Has anyone or does anyone currently engage in HIIT? If so, do you prefer HIIT over endurance training? Which exercise prescription produced greater weight loss? Please feel free to leave comments about this article, share your stories about this subject, or ask questions.
Sources
- Sedlock, D. A., Fissinger, J. A., & Melby, C. L. (1989). Effect of exercise intensity and duration on postexercise energy expenditure. Med Sci Sports Exerc, 21(6), 662-6.
- Iaia, F., & Bangsbo, J. (2010). Speed endurance training is a powerful stimulus for physiological adaptations and performance improvements of athletes. Scandinavian journal of medicine & science in sports, 20(s2), 11-23.
- Dawson, B., Fitzsimons, M., Green, S., Goodman, C., Carey, M., & Cole, K. (1998). Changes in performance, muscle metabolites, enzymes and fibre types after short sprint training. European journal of applied physiology and occupational physiology, 78(2), 163-169.
- Gibala, M. J. (2007). High-intensity interval training: a time-efficient strategy for health promotion?. Current sports medicine reports, 6(4), 211-213.
- Hunter, G. R., Weinsier, R. L., Bamman, M. M., & Larson, D. E. (1998). A role for high intensity exercise on energy balance and weight control. International Journal of Obesity, 22(6), 489-493.
- Williams, C. B., Zelt, J. G., Castellani, L. N., Little, J. P., Jung, M. E., Wright, D. C., … & Gurd, B. J. (2013). Changes in mechanisms proposed to mediate fat loss following an acute bout of high-intensity interval and endurance exercise. Applied Physiology, Nutrition, and Metabolism, 38(12), 1236-1244.
- Trapp, E. G., Chisholm, D. J., Freund, J., & Boutcher, S. H. (2008). The effects of high-intensity intermittent exercise training on fat loss and fasting insulin levels of young women. International journal of obesity, 32(4), 684-691.
- Tremblay, A., Simoneau, J. A., & Bouchard, C. (1994). Impact of exercise intensity on body fatness and skeletal muscle metabolism. Metabolism, 43(7), 814-818.
- Melanson, E. L., Sharp, T. A., Seagle, H. M., Horton, T. J., Donahoo, W. T., Grunwald, G. K., … & Hill, J. O. (2002). Effect of exercise intensity on 24-h energy expenditure and nutrient oxidation. Journal of Applied Physiology, 92(3), 1045-1052.
- Boutcher, S. H. (2010). High-intensity intermittent exercise and fat loss. Journal of obesity, 2011.

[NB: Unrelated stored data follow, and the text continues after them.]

import Literature.Analysis.FunctionSpaces.TorusGevreyCompactness
import HarnessLib

/-!
# Gevrey interpolation on the lattice `ℤ^d`: small in `ℓ²` and bounded in a Gevrey class is small in every `H^m`

Analysis/FunctionSpaces support file (everything proved; no definitions, no named facts), companion of
`TorusGevreyCompactness.lean` and `TorusGevreySobolevBounds.lean`. For a coefficient family
`c : ℤ^d → V` (`V` any normed group; Fourier coefficients of fields on `T^d`) the **Gevrey bound**
`∑_{k∈S} e^{2σ|k|} ‖c k‖² ≤ G` (all finite `S ⊆ ℤ^d`, `σ > 0`, `|k| = (freqNormSq k)^{1/2}`; the Gevrey
classes `D(e^{σA^{1/2}})` of Foias–Temam 1989) together with `ℓ²`-smallness `∑_{k∈S} ‖c k‖² ≤ δ` forces
smallness of every polynomially weighted sum: for all `m : ℕ` and `ε > 0` there is `δ = δ(σ, G, m, ε) > 0`
with `∑_{k∈S} (1 + |k|²)^m ‖c k‖² ≤ ε` for all finite `S`
(`Torus.exists_sobolev_le_of_gevreyBound_of_l2_le`). On the torus side this is the elementary
interpolation "`L²`-small and Gevrey-bounded `⇒` `H^m`-small" by which `L²`-convergence on a Gevrey ball
upgrades to convergence in every Sobolev norm.

## The proof (split of low and high frequencies, done termwise)

With `K = (2m)! σ^{-2m} e^{σ}` one has `(1 + t²)^m e^{-σt} ≤ K` for `t ≥ 0`
(`Torus.one_add_sq_pow_mul_exp_neg_le`), whence for every threshold `R` and every `t ≥ 0`

  `(1 + t²)^m ≤ (1 + R²)^m + K e^{-σR} e^{2σt}`

(`Torus.one_add_sq_pow_le_add_mul_exp`: for `t ≤ R` the first summand dominates, for `t > R`
`(1 + t²)^m = (1 + t²)^m e^{-σt} · e^{-σt} · e^{2σt} ≤ K e^{-σR} e^{2σt}`). Summing against `‖c k‖²`
over a finite `S` gives `∑_S (1 + |k|²)^m ‖c k‖² ≤ (1 + R²)^m δ + K e^{-σR} G`; with `L = 2KG/ε`,
`R = L/σ` and `e^{L} ≥ 1 + L` the second term is `≤ KG/(1 + L) ≤ ε/2`, and `δ = ε / (2 (1 + R²)^m)` makes
the first term `ε/2`.

## Mathlib / tree search

Tree (reused): `Torus.one_add_sq_pow_mul_exp_neg_le` (`TorusGevreyCompactness`), `freqNormSq_nonneg`
(`TorusSobolevNorm`), `one_add_freqNormSq_pow_nonneg` (`TorusFourierSynthesis`); Mathlib
`Real.add_one_le_exp`, `Real.exp_le_exp`, `inv_anti₀`. Searched `Gevrey`, `gevreyBound`, `Interpolation`
under `FunctionSpaces/` and `FluidPDE/`: `TorusGevreySobolevBounds` bounds the Sobolev sums by `G` times a
lattice constant (no smallness), `TorusSmallnessInterpolation` is the physical-side `L²`-small/`H³`-bounded
`⇒ C¹`-small statement on `T³` (Kato 1975); no lattice `ℓ²`/Gevrey interpolation.

## References

* C. Foias, R. Temam, *Gevrey class regularity for the solutions of the Navier–Stokes equations*,
  J. Funct. Anal. 87 (1989), 359–369 (the Gevrey classes `D(e^{σA^{1/2}})`). [FoiasTemam1989]
* P. Constantin, C. Foias, *Navier–Stokes Equations*, Univ. Chicago Press 1988, Ch. 4 (spectral Sobolev
  norms on the torus, interpolation).
-/

noncomputable section

open _root_.MeasureTheory Set Filter Function UnitAddTorus
open scoped Topology ENNReal BigOperators

namespace Literature.Analysis.FunctionSpaces

namespace Torus

variable {d : Type*} [Fintype d]

/-! ### The termwise low/high-frequency split of the polynomial weight -/

omit [Fintype d] in
/-- **Polynomial weights split into a low-frequency constant and a Gevrey tail**: for `σ > 0`, `m : ℕ`,
any threshold `R` and `t ≥ 0`,
`(1 + t²)^m ≤ (1 + R²)^m + (2m)! σ^{-2m} e^{σ} · e^{-σR} · e^{2σt}`
(for `t ≤ R` by monotonicity of `(1 + t²)^m`; for `t > R` from `(1 + t²)^m e^{-σt} ≤ (2m)! σ^{-2m} e^{σ}`,
`Torus.one_add_sq_pow_mul_exp_neg_le`, and `e^{-σt} ≤ e^{-σR}`). [folklore] -/
theorem one_add_sq_pow_le_add_mul_exp {σ : ℝ} (hσ : 0 < σ) (m : ℕ) (R : ℝ) {t : ℝ} (ht : 0 ≤ t) :
    (1 + t ^ 2) ^ m ≤ (1 + R ^ 2) ^ m +
      (2 * m).factorial / σ ^ (2 * m) * Real.exp σ * Real.exp (-(σ * R)) * Real.exp (2 * σ * t) := by
  set K : ℝ := (2 * m).factorial / σ ^ (2 * m) * Real.exp σ with hK
  have hK0 : 0 ≤ K := by positivity
  rcases le_or_gt t R with htR | hRt
  · -- low frequencies: `(1 + t²)^m ≤ (1 + R²)^m`
    have h1 : (1 + t ^ 2) ^ m ≤ (1 + R ^ 2) ^ m :=
      pow_le_pow_left₀ (by positivity) (by linarith [pow_le_pow_left₀ ht htR 2]) m
    exact le_add_of_le_of_nonneg h1 (by positivity)
  · -- high frequencies: `(1 + t²)^m = (1 + t²)^m e^{-σt} · (e^{-σt} e^{2σt}) ≤ K e^{-σR} e^{2σt}`
    have h2 : (1 + t ^ 2) ^ m * Real.exp (-(σ * t)) ≤ K := one_add_sq_pow_mul_exp_neg_le hσ m ht
    have h3 : Real.exp (-(σ * t)) ≤ Real.exp (-(σ * R)) := Real.exp_le_exp.2 (by nlinarith)
    have hsplit : (1 + t ^ 2) ^ m =
        (1 + t ^ 2) ^ m * Real.exp (-(σ * t)) * (Real.exp (-(σ * t)) * Real.exp (2 * σ * t)) := by
      rw [mul_assoc, ← Real.exp_add, ← Real.exp_add]
      have h0 : -(σ * t) + (-(σ * t) + 2 * σ * t) = 0 := by ring
      rw [h0, Real.exp_zero, mul_one]
    have h4 : (1 + t ^ 2) ^ m ≤ K * Real.exp (-(σ * R)) * Real.exp (2 * σ * t) := by
      calc (1 + t ^ 2) ^ m
          = (1 + t ^ 2) ^ m * Real.exp (-(σ * t)) * (Real.exp (-(σ * t)) * Real.exp (2 * σ * t)) :=
            hsplit
        _ ≤ K * (Real.exp (-(σ * R)) * Real.exp (2 * σ * t)) :=
            mul_le_mul h2 (mul_le_mul_of_nonneg_right h3 (Real.exp_pos _).le) (by positivity) hK0
        _ = K * Real.exp (-(σ * R)) * Real.exp (2 * σ * t) := by ring
    exact le_add_of_nonneg_of_le (by positivity) h4

/-- The termwise split at a lattice frequency `k ∈ ℤ^d` (`t = |k| = (freqNormSq k)^{1/2}`, `t² = |k|²`):
`(1 + |k|²)^m ≤ (1 + R²)^m + (2m)! σ^{-2m} e^{σ} e^{-σR} e^{2σ|k|}`. [folklore] -/
theorem one_add_freqNormSq_pow_le_add_mul_exp {σ : ℝ} (hσ : 0 < σ) (m : ℕ) (R : ℝ) (k : d → ℤ) :
    (1 + freqNormSq k) ^ m ≤ (1 + R ^ 2) ^ m +
      (2 * m).factorial / σ ^ (2 * m) * Real.exp σ * Real.exp (-(σ * R)) *
        Real.exp (2 * σ * Real.sqrt (freqNormSq k)) := by
  have h := one_add_sq_pow_le_add_mul_exp hσ m R (Real.sqrt_nonneg (freqNormSq k))
  rwa [Real.sq_sqrt (freqNormSq_nonneg k)] at h

/-! ### Gevrey interpolation -/

/-- **Gevrey interpolation on the lattice** (Foias–Temam 1989 Gevrey classes; the elementary interpolation
"small in `ℓ²` and bounded in `D(e^{σA^{1/2}})` `⇒` small in every `H^m`"): for `σ > 0`, `G ≥ 0`, `m : ℕ`
and `ε > 0` there is `δ > 0` such that every family `c : ℤ^d → V` with
`∑_{k∈S} e^{2σ|k|} ‖c k‖² ≤ G` and `∑_{k∈S} ‖c k‖² ≤ δ` for all finite `S ⊆ ℤ^d` satisfies
`∑_{k∈S} (1 + |k|²)^m ‖c k‖² ≤ ε` for all finite `S` (termwise low/high-frequency split
`Torus.one_add_freqNormSq_pow_le_add_mul_exp` at the threshold `R = 2KG/(εσ)`, `K = (2m)! σ^{-2m} e^{σ}`,
and `δ = ε / (2(1 + R²)^m)`). [folklore] -/
theorem exists_sobolev_le_of_gevreyBound_of_l2_le {V : Type*} [NormedAddCommGroup V] (σ G : ℝ)
    (hσ : 0 < σ) (hG : 0 ≤ G) (m : ℕ) (ε : ℝ) (hε : 0 < ε) :
    ∃ δ : ℝ, 0 < δ ∧ ∀ c : (d → ℤ) → V,
      (∀ S' : Finset (d → ℤ), ∑ k ∈ S', Real.exp (2 * σ * Real.sqrt (freqNormSq k)) * ‖c k‖ ^ 2 ≤ G) →
      (∀ S' : Finset (d → ℤ), ∑ k ∈ S', ‖c k‖ ^ 2 ≤ δ) →
      ∀ S' : Finset (d → ℤ), ∑ k ∈ S', (1 + freqNormSq k) ^ m * ‖c k‖ ^ 2 ≤ ε := by
  -- the constants: `K` (Gevrey beats polynomial), `L = 2KG/ε`, the threshold `R = L/σ`, `A = (1 + R²)^m`
  set K : ℝ := (2 * m).factorial / σ ^ (2 * m) * Real.exp σ with hK
  have hK0 : 0 < K := by positivity
  set L : ℝ := 2 * K * G / ε with hL
  have hL1 : 0 < L + 1 := by positivity
  set R : ℝ := L / σ with hR
  have hσR : σ * R = L := by rw [hR]; field_simp
  set A : ℝ := (1 + R ^ 2) ^ m with hA
  have hA0 : 0 < A := by positivity
  -- the high-frequency factor: `K e^{-σR} G = KG e^{-L} ≤ KG / (1 + L) ≤ ε/2`
  have hhigh : K * Real.exp (-(σ * R)) * G ≤ ε / 2 := by
    rw [hσR]
    have h1 : Real.exp (-L) ≤ (L + 1)⁻¹ := by
      rw [Real.exp_neg]
      exact inv_anti₀ hL1 (Real.add_one_le_exp L)
    have h2 : ε / 2 * (L + 1) = K * G + ε / 2 := by
      rw [hL]
      field_simp
    calc K * Real.exp (-L) * G = K * G * Real.exp (-L) := by ring
      _ ≤ K * G * (L + 1)⁻¹ := mul_le_mul_of_nonneg_left h1 (mul_nonneg hK0.le hG)
      _ ≤ ε / 2 := by
          rw [← div_eq_mul_inv, div_le_iff₀ hL1, h2]
          linarith
  refine ⟨ε / (2 * A), by positivity, fun c hGc hδc S' => ?_⟩
  -- termwise split, summed over `S'`
  have hterm : ∀ k : d → ℤ, (1 + freqNormSq k) ^ m * ‖c k‖ ^ 2 ≤
      A * ‖c k‖ ^ 2 +
        K * Real.exp (-(σ * R)) * (Real.exp (2 * σ * Real.sqrt (freqNormSq k)) * ‖c k‖ ^ 2) := fun k =>
    calc (1 + freqNormSq k) ^ m * ‖c k‖ ^ 2
        ≤ (A + K * Real.exp (-(σ * R)) * Real.exp (2 * σ * Real.sqrt (freqNormSq k))) * ‖c k‖ ^ 2 :=
          mul_le_mul_of_nonneg_right (one_add_freqNormSq_pow_le_add_mul_exp hσ m R k) (sq_nonneg _)
      _ = A * ‖c k‖ ^ 2 +
            K * Real.exp (-(σ * R)) * (Real.exp (2 * σ * Real.sqrt (freqNormSq k)) * ‖c k‖ ^ 2) := by
          ring
  have hAδ : A * (ε / (2 * A)) = ε / 2 := by
    field_simp
  calc ∑ k ∈ S', (1 + freqNormSq k) ^ m * ‖c k‖ ^ 2
      ≤ ∑ k ∈ S', (A * ‖c k‖ ^ 2 +
          K * Real.exp (-(σ * R)) * (Real.exp (2 * σ * Real.sqrt (freqNormSq k)) * ‖c k‖ ^ 2)) :=
        Finset.sum_le_sum fun k _ => hterm k
    _ = A * ∑ k ∈ S', ‖c k‖ ^ 2 +
          K * Real.exp (-(σ * R)) * ∑ k ∈ S', Real.exp (2 * σ * Real.sqrt (freqNormSq k)) * ‖c k‖ ^ 2 := by
        rw [Finset.sum_add_distrib, Finset.mul_sum, Finset.mul_sum]
    _ ≤ A * (ε / (2 * A)) + K * Real.exp (-(σ * R)) * G :=
        add_le_add (mul_le_mul_of_nonneg_left (hδc S') hA0.le)
          (mul_le_mul_of_nonneg_left (hGc S') (by positivity))
    _ ≤ ε := by
        rw [hAδ]
        linarith

end Torus

end Literature.Analysis.FunctionSpaces

end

When I used to do HIIT (believe me, goalkeeper trainings are not vacation) I used to stay in shape. When I stopped training, I felt metabolism went up and I increased weight. I guess that at a certain age we must be adapted to endurance… due the risk of sport injuries, but it’s harder to loose weight.
A special routine for someone who used to due HIIT some years ago, and wants no risk of sport injuries? I will be glad knowing.
Nice post again Rob !
Hey Bernal. How often were you performing HIIT and what was your workout like? If you are out shape now I would take it slow when starting cardio again. I would suggest jogging quickly enough so that you can only keep that pace for about 45 seconds. Then walk for 3 minutes. Then jog for 45 seconds again. Start out only doing 4 sets of jogging. Once your cardio improves you can do 6-8 sets of jogging and maybe shorten your rest period. I would only do this three times a week. You can do a fast walk or light jog the other day instead of HIIT. Since HIIT is exhausting I would only do cardio 4 times a week and take three days off. Let me know how this works out for you!
One of the good things in HIIT is that you can make it more fun by working out with a partner; You can plan fun sprint drills. While endurance can be a bit boring, in my opinion.